Mäklin Tommi, Kallonen Teemu, David Sophia, Boinett Christine J, Pascoe Ben, Méric Guillaume, Aanensen David M, Feil Edward J, Baker Stephen, Parkhill Julian, Sheppard Samuel K, Corander Jukka, Honkela Antti
Helsinki Institute for Information Technology HIIT, Department of Mathematics and Statistics, University of Helsinki, Helsinki, Finland.
Department of Biostatistics, University of Oslo, Oslo, Norway.
Wellcome Open Res. 2021 Oct 8;5:14. doi: 10.12688/wellcomeopenres.15639.2. eCollection 2020.
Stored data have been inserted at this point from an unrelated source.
import Literature.RepresentationTheory.Semisimple.EquivOfCharacter
import Mathlib.RingTheory.SimpleModule.Basic
import Mathlib.Tactic.NoncommRing
import HarnessLib

/-!
# Ring 2 hypotheses, descent face — CANCELLATION OF MURRAY–VON NEUMANN EQUIVALENT IDEMPOTENTS IN A FINITE-DIMENSIONAL
# SEMISIMPLE ALGEBRA OVER A FIELD OF CHARACTERISTIC ZERO (pure algebra, via Brauer–Nesbitt trace characters)

research route conditional on HC_CM; not a corollary; Q11.4-sentence-2 already refuted in dim ≥ 3.
Cell `pub-hodge-ring2` (Hodge ladder STAGE 3), seat `ring2-b05` (binder row b05 `Ring2.Hypotheses.MotivatedImpliesAlgebraicAV`,
published modulo X = `Ring2.AbelianAll.LefschetzBCompactPencils`), gen 47, second file (pure algebra; the TOOL behind the third file's
cancellation of algebraic idempotents under `B(X)` and the fourth file's `B⋆(𝒴) ⟹` middle-block inverses (R₁)). `HC_CM`
(`Theses.RankFourFaces.CMAbelianHodge`) does not occur in this file; nothing geometric is proved here; no node of the cell moves.

WHAT IS PROVED (theorems only; no definition, no named fact, no sorry). `A` a ring and `k`-algebra; for an idempotent `e` the left
ideal `A·e = Ideal.span {e}` (Mathlib's `Ideal` of a non-commutative ring is a LEFT ideal) is an `A`-module, finite-dimensional
over `k` when `A` is.
* `mem_span_singleton_of_idem` — `x ∈ A·e ↔ x e = x`.
* `nonempty_linearEquiv_span_of_equivalent` — Murray–von Neumann equivalent idempotents (`c ∈ eAf`, `c' ∈ fAe`, `cc' = e`, `c'c = f`)
  have `A`-isomorphic left ideals (`x ↦ xc`, `y ↦ yc'`).
* `nonempty_linearEquiv_prod_span` — for orthogonal idempotents `A·(e+f) ≅ A·e × A·f`; hence `trace_smul_span_add`: the trace
  CHARACTER `r ↦ Tr_k(r · | A·e)` is additive.
* **`exists_equivalent_middle_of_traces`** — `A` finite-dimensional SEMISIMPLE over `k` of characteristic `0`; `E ⊒ e₀ ⊥ e₂` and
  `F ⊒ f₀ ⊥ f₂` idempotents, `e₁ := E - e₀ - e₂`, `f₁ := F - f₀ - f₂`; if `E ~ F`, `e₀ ~ f₂`, `e₂ ~ f₀` then `e₁ ~ f₁`
  (`x ∈ e₁Af₁`, `y ∈ f₁Ae₁`, `xy = e₁`, `yx = f₁`). Proof: the characters of `A·e₁` and `A·f₁` agree by additivity and
  invariance, so Bourbaki's corollary (*Algèbre* VIII §20 n°6 Cor. a): semisimple modules of finite dimension over a field of
  characteristic `0` with equal characters are isomorphic — the tree's `Module.nonempty_linearEquiv_of_trace_smul_eq`,
  `Literature.RepresentationTheory.Semisimple.EquivOfCharacter`) gives `A·e₁ ≅ A·f₁`; the images of the generators are `x`, `y`.
References: BourbakiAlgebreVIII2012 (VIII §20 n°6, Prop. 6 and Cor. a), pp. 375–376); Jannsen1992 (Thm. 1, where the
semisimple algebra of the application comes from).
-/

noncomputable section

-- every declaration of this problem lives in `Summit.HodgeConjecture.HodgeConjecture.…` (summit = sub-problem)
set_option linter.dupNamespace false

open Literature.RepresentationTheory.Semisimple

namespace Summit.HodgeConjecture.HodgeConjecture.Theorems

/-! ## §1 Pure algebra: cancellation of equivalent idempotents via trace characters -/

section Algebra

variable {k : Type*} [Field k] {A : Type*} [Ring A] [Algebra k A]

/-- For an idempotent `e`, the left ideal `A·e` is `{x | x e = x}`. [folklore] -/
theorem mem_span_singleton_of_idem {e : A} (he : e * e = e) {x : A} : x ∈ Ideal.span ({e} : Set A) ↔ x * e = x := by
  rw [Ideal.mem_span_singleton']
  exact ⟨fun ⟨a, ha⟩ ↦ by rw [← ha, mul_assoc, he], fun hx ↦ ⟨x, hx⟩⟩

/-- **Murray–von Neumann equivalent idempotents generate isomorphic left ideals**: if `c ∈ eAf`, `c' ∈ fAe`, `c c' = e`,
`c' c = f`, then `x ↦ x c` is an `A`-linear isomorphism `A·e ⥲ A·f` with inverse `y ↦ y c'`. [folklore] -/
theorem nonempty_linearEquiv_span_of_equivalent {e f c c' : A} (he : e * e = e) (hf : f * f = f) (hc : e * c * f = c)
    (hc' : f * c' * e = c') (hcc' : c * c' = e) (hc'c : c' * c = f) :
    Nonempty (Ideal.span ({e} : Set A) ≃ₗ[A] Ideal.span ({f} : Set A)) := by
  have hcf : c * f = c := by rw [← hc, mul_assoc (e * c), hf]
  have hc'e : c' * e = c' := by rw [← hc', mul_assoc (f * c'), he]
  refine ⟨{ toFun := fun x ↦ ⟨x.1 * c, (mem_span_singleton_of_idem hf).2 (by rw [mul_assoc, hcf])⟩
            map_add' := fun x y ↦ Subtype.ext (add_mul _ _ _)
            map_smul' := fun r x ↦ Subtype.ext (mul_assoc r x.1 c)
            invFun := fun y ↦ ⟨y.1 * c', (mem_span_singleton_of_idem he).2 (by rw [mul_assoc, hc'e])⟩
            left_inv := fun x ↦ Subtype.ext ?_
            right_inv := fun y ↦ Subtype.ext ?_ }⟩
  · change x.1 * c * c' = x.1
    rw [mul_assoc, hcc', (mem_span_singleton_of_idem he).1 x.2]
  · change y.1 * c' * c = y.1
    rw [mul_assoc, hc'c, (mem_span_singleton_of_idem hf).1 y.2]

/-- For ORTHOGONAL idempotents `e, f` the left ideal of `e + f` is `A·e × A·f` (`z ↦ (z e, z f)`, `(x, y) ↦ x + y`).
[folklore] -/
theorem nonempty_linearEquiv_prod_span {e f : A} (he : e * e = e) (hf : f * f = f) (hef : e * f = 0) (hfe : f * e = 0) :
    Nonempty ((Ideal.span ({e} : Set A) × Ideal.span ({f} : Set A)) ≃ₗ[A] Ideal.span ({e + f} : Set A)) := by
  have hs : (e + f) * (e + f) = e + f := by
    rw [add_mul, mul_add, mul_add, he, hf, hef, hfe, add_zero, zero_add]
  have hxe : ∀ x : Ideal.span ({e} : Set A), x.1 * e = x.1 := fun x ↦ (mem_span_singleton_of_idem he).1 x.2
  have hyf : ∀ y : Ideal.span ({f} : Set A), y.1 * f = y.1 := fun y ↦ (mem_span_singleton_of_idem hf).1 y.2
  have hxf : ∀ x : Ideal.span ({e} : Set A), x.1 * f = 0 := fun x ↦ by rw [← hxe x, mul_assoc, hef, mul_zero]
  have hye : ∀ y : Ideal.span ({f} : Set A), y.1 * e = 0 := fun y ↦ by rw [← hyf y, mul_assoc, hfe, mul_zero]
  have hz : ∀ z : Ideal.span ({e + f} : Set A), z.1 * (e + f) = z.1 := fun z ↦ (mem_span_singleton_of_idem hs).1 z.2
  refine ⟨{ toFun := fun xy ↦ ⟨xy.1.1 + xy.2.1, (mem_span_singleton_of_idem hs).2 ?_⟩
            map_add' := fun xy xy' ↦ Subtype.ext ?_
            map_smul' := fun r xy ↦ Subtype.ext ?_
            invFun := fun z ↦ (⟨z.1 * e, (mem_span_singleton_of_idem he).2 (by rw [mul_assoc, he])⟩,
              ⟨z.1 * f, (mem_span_singleton_of_idem hf).2 (by rw [mul_assoc, hf])⟩)
            left_inv := fun xy ↦ ?_
            right_inv := fun z ↦ Subtype.ext ?_ }⟩
  · rw [add_mul, mul_add, mul_add, hxe, hxf, hye, hyf, add_zero, zero_add]
  · change (xy.1.1 + xy'.1.1) + (xy.2.1 + xy'.2.1) = (xy.1.1 + xy.2.1) + (xy'.1.1 + xy'.2.1)
    abel
  · change r * xy.1.1 + r * xy.2.1 = r * (xy.1.1 + xy.2.1)
    rw [mul_add]
  · refine Prod.ext (Subtype.ext ?_) (Subtype.ext ?_)
    · change (xy.1.1 + xy.2.1) * e = xy.1.1
      rw [add_mul, hxe, hye, add_zero]
    · change (xy.1.1 + xy.2.1) * f = xy.2.1
      rw [add_mul, hxf, hyf, zero_add]
  · change z.1 * e + z.1 * f = z.1
    rw [← mul_add, hz]

variable [FiniteDimensional k A]

/-- **Additivity of the trace character of left ideals**: `Tr_{A(e+f)}(r) = Tr_{Ae}(r) + Tr_{Af}(r)` for orthogonal idempotents
`e, f` and every `r ∈ A` (acting by left multiplication). [cite: BourbakiAlgebreVIII2012, VIII § 20 n° 6 (p. 375)] -/
theorem trace_smul_span_add {e f : A} (he : e * e = e) (hf : f * f = f) (hef : e * f = 0) (hfe : f * e = 0) (r : A) :
    LinearMap.trace k _ (DistribSMul.toLinearMap k (Ideal.span ({e + f} : Set A)) r) =
      LinearMap.trace k _ (DistribSMul.toLinearMap k (Ideal.span ({e} : Set A)) r) +
        LinearMap.trace k _ (DistribSMul.toLinearMap k (Ideal.span ({f} : Set A)) r) := by
  haveI := Module.finiteDimensional_submodule_tower (k := k) (Ideal.span ({e} : Set A))
  haveI := Module.finiteDimensional_submodule_tower (k := k) (Ideal.span ({f} : Set A))
  haveI := Module.finiteDimensional_submodule_tower (k := k) (Ideal.span ({e + f} : Set A))
  obtain ⟨Ψ⟩ := nonempty_linearEquiv_prod_span he hf hef hfe
  rw [← Module.trace_smul_eq_of_linearEquiv (k := k) Ψ r]
  have h : DistribSMul.toLinearMap k (Ideal.span ({e} : Set A) × Ideal.span ({f} : Set A)) r =
      (DistribSMul.toLinearMap k (Ideal.span ({e} : Set A)) r).prodMap
        (DistribSMul.toLinearMap k (Ideal.span ({f} : Set A)) r) := by
    apply LinearMap.ext
    rintro ⟨x, y⟩
    rfl
  rw [h, LinearMap.trace_prodMap']

/-- **CANCELLATION OF EQUIVALENT IDEMPOTENTS (via Brauer–Nesbitt).** Let `A` be a finite-dimensional semisimple algebra over a
field `k` of characteristic `0`; `E ⊒ e₀, e₂` and `F ⊒ f₀, f₂` idempotents with `e₀ ⊥ e₂`, `f₀ ⊥ f₂` (so that
`e₁ := E - e₀ - e₂`, `f₁ := F - f₀ - f₂` complete orthogonal decompositions), and suppose Murray–von Neumann equivalences
`E ~ F`, `e₀ ~ f₂`, `e₂ ~ f₀`. Then `e₁ ~ f₁`: there are `x ∈ e₁ A f₁`, `y ∈ f₁ A e₁` with `x y = e₁`, `y x = f₁`. Proof:
trace characters of the left ideals are additive (`trace_smul_span_add`) and invariant under equivalence, so
`Tr_{Ae₁} = Tr_{Af₁}`; Bourbaki VIII §20 n°6 Cor. a) (the tree's `Module.nonempty_linearEquiv_of_trace_smul_eq`) gives
`Ae₁ ≅ Af₁`, and the images of the generators are `x`, `y`. [cite: BourbakiAlgebreVIII2012, VIII § 20 n° 6, Cor. a) de la Prop. 6 (pp. 375–376)] -/
theorem exists_equivalent_middle_of_traces [CharZero k] [IsSemisimpleRing A] {E e₀ e₂ F f₀ f₂ : A}
    (hE : E * E = E) (he₀ : e₀ * e₀ = e₀) (he₂ : e₂ * e₂ = e₂) (hEe₀ : E * e₀ = e₀) (he₀E : e₀ * E = e₀)
    (hEe₂ : E * e₂ = e₂) (he₂E : e₂ * E = e₂) (he₀₂ : e₀ * e₂ = 0) (he₂₀ : e₂ * e₀ = 0)
    (hF : F * F = F) (hf₀ : f₀ * f₀ = f₀) (hf₂ : f₂ * f₂ = f₂) (hFf₀ : F * f₀ = f₀) (hf₀F : f₀ * F = f₀)
    (hFf₂ : F * f₂ = f₂) (hf₂F : f₂ * F = f₂) (hf₀₂ : f₀ * f₂ = 0) (hf₂₀ : f₂ * f₀ = 0)
    (hEF : ∃ c c' : A, E * c * F = c ∧ F * c' * E = c' ∧ c * c' = E ∧ c' * c = F)
    (h₀₂ : ∃ c c' : A, e₀ * c * f₂ = c ∧ f₂ * c' * e₀ = c' ∧ c * c' = e₀ ∧ c' * c = f₂)
    (h₂₀ : ∃ c c' : A, e₂ * c * f₀ = c ∧ f₀ * c' * e₂ = c' ∧ c * c' = e₂ ∧ c' * c = f₀) :
    ∃ x y : A, (E - e₀ - e₂) * x * (F - f₀ - f₂) = x ∧ (F - f₀ - f₂) * y * (E - e₀ - e₂) = y ∧
      x * y = E - e₀ - e₂ ∧ y * x = F - f₀ - f₂ := by
  -- the middle idempotents
  set e₁ : A := E - e₀ - e₂ with he₁def
  set f₁ : A := F - f₀ - f₂ with hf₁def
  have he₁ : e₁ * e₁ = e₁ := by
    have h : (E - e₀ - e₂) * (E - e₀ - e₂) = E * E - E * e₀ - E * e₂ - e₀ * E + e₀ * e₀ + e₀ * e₂ - e₂ * E + e₂ * e₀ +
        e₂ * e₂ := by noncomm_ring
    rw [he₁def, h, hE, hEe₀, hEe₂, he₀E, he₀, he₀₂, he₂E, he₂₀, he₂]; abel
  have hf₁ : f₁ * f₁ = f₁ := by
    have h : (F - f₀ - f₂) * (F - f₀ - f₂) = F * F - F * f₀ - F * f₂ - f₀ * F + f₀ * f₀ + f₀ * f₂ - f₂ * F + f₂ * f₀ +
        f₂ * f₂ := by noncomm_ring
    rw [hf₁def, h, hF, hFf₀, hFf₂, hf₀F, hf₀, hf₀₂, hf₂F, hf₂₀, hf₂]; abel
  -- `E = (e₀ + e₁) + e₂` with the needed orthogonality relations
  have he₀₁ : e₀ * e₁ = 0 := by rw [he₁def, mul_sub, mul_sub, he₀E, he₀, he₀₂]; abel
  have he₁₀ : e₁ * e₀ = 0 := by rw [he₁def, sub_mul, sub_mul, hEe₀, he₀, he₂₀]; abel
  have he₁₂ : e₁ * e₂ = 0 := by rw [he₁def, sub_mul, sub_mul, hEe₂, he₀₂, he₂]; abel
  have he₂₁ : e₂ * e₁ = 0 := by rw [he₁def, mul_sub, mul_sub, he₂E, he₂₀, he₂]; abel
  have hs₀₁ : (e₀ + e₁) * (e₀ + e₁) = e₀ + e₁ := by
    rw [add_mul, mul_add, mul_add, he₀, he₀₁, he₁₀, he₁, add_zero, zero_add]
  have hs₀₁₂ : (e₀ + e₁) * e₂ = 0 := by rw [add_mul, he₀₂, he₁₂, add_zero]
  have hs₂₀₁ : e₂ * (e₀ + e₁) = 0 := by rw [mul_add, he₂₀, he₂₁, add_zero]
  have hEsum : E = e₀ + e₁ + e₂ := by rw [he₁def]; abel
  have hf₀₁ : f₀ * f₁ = 0 := by rw [hf₁def, mul_sub, mul_sub, hf₀F, hf₀, hf₀₂]; abel
  have hf₁₀ : f₁ * f₀ = 0 := by rw [hf₁def, sub_mul, sub_mul, hFf₀, hf₀, hf₂₀]; abel
  have hf₁₂ : f₁ * f₂ = 0 := by rw [hf₁def, sub_mul, sub_mul, hFf₂, hf₀₂, hf₂]; abel
  have hf₂₁ : f₂ * f₁ = 0 := by rw [hf₁def, mul_sub, mul_sub, hf₂F, hf₂₀, hf₂]; abel
  have ht₀₁ : (f₀ + f₁) * (f₀ + f₁) = f₀ + f₁ := by
    rw [add_mul, mul_add, mul_add, hf₀, hf₀₁, hf₁₀, hf₁, add_zero, zero_add]
  have ht₀₁₂ : (f₀ + f₁) * f₂ = 0 := by rw [add_mul, hf₀₂, hf₁₂, add_zero]
  have ht₂₀₁ : f₂ * (f₀ + f₁) = 0 := by rw [mul_add, hf₂₀, hf₂₁, add_zero]
  have hFsum : F = f₀ + f₁ + f₂ := by rw [hf₁def]; abel
  -- trace characters of the left ideals
  haveI hfd : ∀ g : A, FiniteDimensional k (Ideal.span ({g} : Set A)) := fun g ↦
    Module.finiteDimensional_submodule_tower (k := k) (Ideal.span ({g} : Set A))
  set T : A → A → k := fun g r ↦ LinearMap.trace k _ (DistribSMul.toLinearMap k (Ideal.span ({g} : Set A)) r) with hT
  have hTE : ∀ r, T E r = T e₀ r + T e₁ r + T e₂ r := fun r ↦ by
    simp only [hT]
    rw [hEsum, trace_smul_span_add hs₀₁ he₂ hs₀₁₂ hs₂₀₁, trace_smul_span_add he₀ he₁ he₀₁ he₁₀]
  have hTF : ∀ r, T F r = T f₀ r + T f₁ r + T f₂ r := fun r ↦ by
    simp only [hT]
    rw [hFsum, trace_smul_span_add ht₀₁ hf₂ ht₀₁₂ ht₂₀₁, trace_smul_span_add hf₀ hf₁ hf₀₁ hf₁₀]
  have hequiv : ∀ {g g' : A}, g * g = g → g' * g' = g' →
      (∃ c c' : A, g * c * g' = c ∧ g' * c' * g = c' ∧ c * c' = g ∧ c' * c = g') → ∀ r, T g r = T g' r := by
    intro g g' hg hg' ⟨c, c', hc, hc', hcc', hc'c⟩ r
    obtain ⟨Ψ⟩ := nonempty_linearEquiv_span_of_equivalent hg hg' hc hc' hcc' hc'c
    exact Module.trace_smul_eq_of_linearEquiv (k := k) Ψ r
  have h₁ : ∀ r, T e₁ r = T f₁ r := fun r ↦ by
    have h1 := hequiv hE hF hEF r
    have h2 := hequiv he₀ hf₂ h₀₂ r
    have h3 := hequiv he₂ hf₀ h₂₀ r
    rw [hTE, hTF, h2, h3] at h1
    linear_combination h1
  -- Bourbaki / Brauer–Nesbitt: equal characters ⟹ isomorphic (semisimple, characteristic zero)
  obtain ⟨Ψ⟩ := Module.nonempty_linearEquiv_of_trace_smul_eq (k := k) (R := A) (M := Ideal.span ({e₁} : Set A))
    (N := Ideal.span ({f₁} : Set A)) h₁
  set u : Ideal.span ({e₁} : Set A) := ⟨e₁, (mem_span_singleton_of_idem he₁).2 he₁⟩ with hu
  set v : Ideal.span ({f₁} : Set A) := ⟨f₁, (mem_span_singleton_of_idem hf₁).2 hf₁⟩ with hv
  set x : A := (Ψ u).1 with hxdef
  set y : A := (Ψ.symm v).1 with hydef
  have hxf : x * f₁ = x := (mem_span_singleton_of_idem hf₁).1 (Ψ u).2
  have hye : y * e₁ = y := (mem_span_singleton_of_idem he₁).1 (Ψ.symm v).2
  have heu : e₁ • u = u := Subtype.ext (by change e₁ * e₁ = e₁; exact he₁)
  have hfv : f₁ • v = v := Subtype.ext (by change f₁ * f₁ = f₁; exact hf₁)
  have hex : e₁ * x = x := by
    have h := congrArg Subtype.val (Ψ.map_smul e₁ u)
    rw [heu] at h
    exact h.symm
  have hfy : f₁ * y = y := by
    have h := congrArg Subtype.val (Ψ.symm.map_smul f₁ v)
    rw [hfv] at h
    exact h.symm
  have hΨu : Ψ u = x • v := Subtype.ext (by change x = x * f₁; exact hxf.symm)
  have hΨv : Ψ.symm v = y • u := Subtype.ext (by change y = y * e₁; exact hye.symm)
  have hxy : x * y = e₁ := by
    have h : u = x • Ψ.symm v := by rw [← Ψ.symm.map_smul, ← hΨu, Ψ.symm_apply_apply]
    have h' := congrArg Subtype.val h
    exact h'.symm
  have hyx : y * x = f₁ := by
    have h : v = y • Ψ u := by rw [← Ψ.map_smul, ← hΨv, Ψ.apply_symm_apply]
    have h' := congrArg Subtype.val h
    exact h'.symm
  refine ⟨x, y, ?_, ?_, hxy, hyx⟩
  · rw [hex, hxf]
  · rw [hfy, hye]

end Algebra

end Summit.HodgeConjecture.HodgeConjecture.Theorems

end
Determining the composition of bacterial communities beyond the level of a genus or species is challenging because of the considerable overlap between genomes representing close relatives. Here, we present the mSWEEP pipeline for identifying and estimating the relative sequence abundances of bacterial lineages from plate sweeps of enrichment cultures. mSWEEP leverages biologically grouped sequence assembly databases, applying probabilistic modelling, and provides controls for false positive results. Using sequencing data from major pathogens, we demonstrate significant improvements in lineage quantification and detection accuracy. Our pipeline facilitates investigating cultures comprising mixtures of bacteria, and opens up a new field of plate sweep metagenomics.
由于代表近亲的基因组之间存在相当大的重叠,确定细菌群落超出属或种水平的组成具有挑战性。在这里,我们提出了mSWEEP流程,用于从富集培养物的平板扫描中识别和估计细菌谱系的相对序列丰度。mSWEEP利用生物分组的序列组装数据库,应用概率建模,并为假阳性结果提供控制。使用来自主要病原体的测序数据,我们证明了谱系定量和检测准确性的显著提高。我们的流程有助于研究包含细菌混合物的培养物,并开辟了平板扫描宏基因组学的新领域。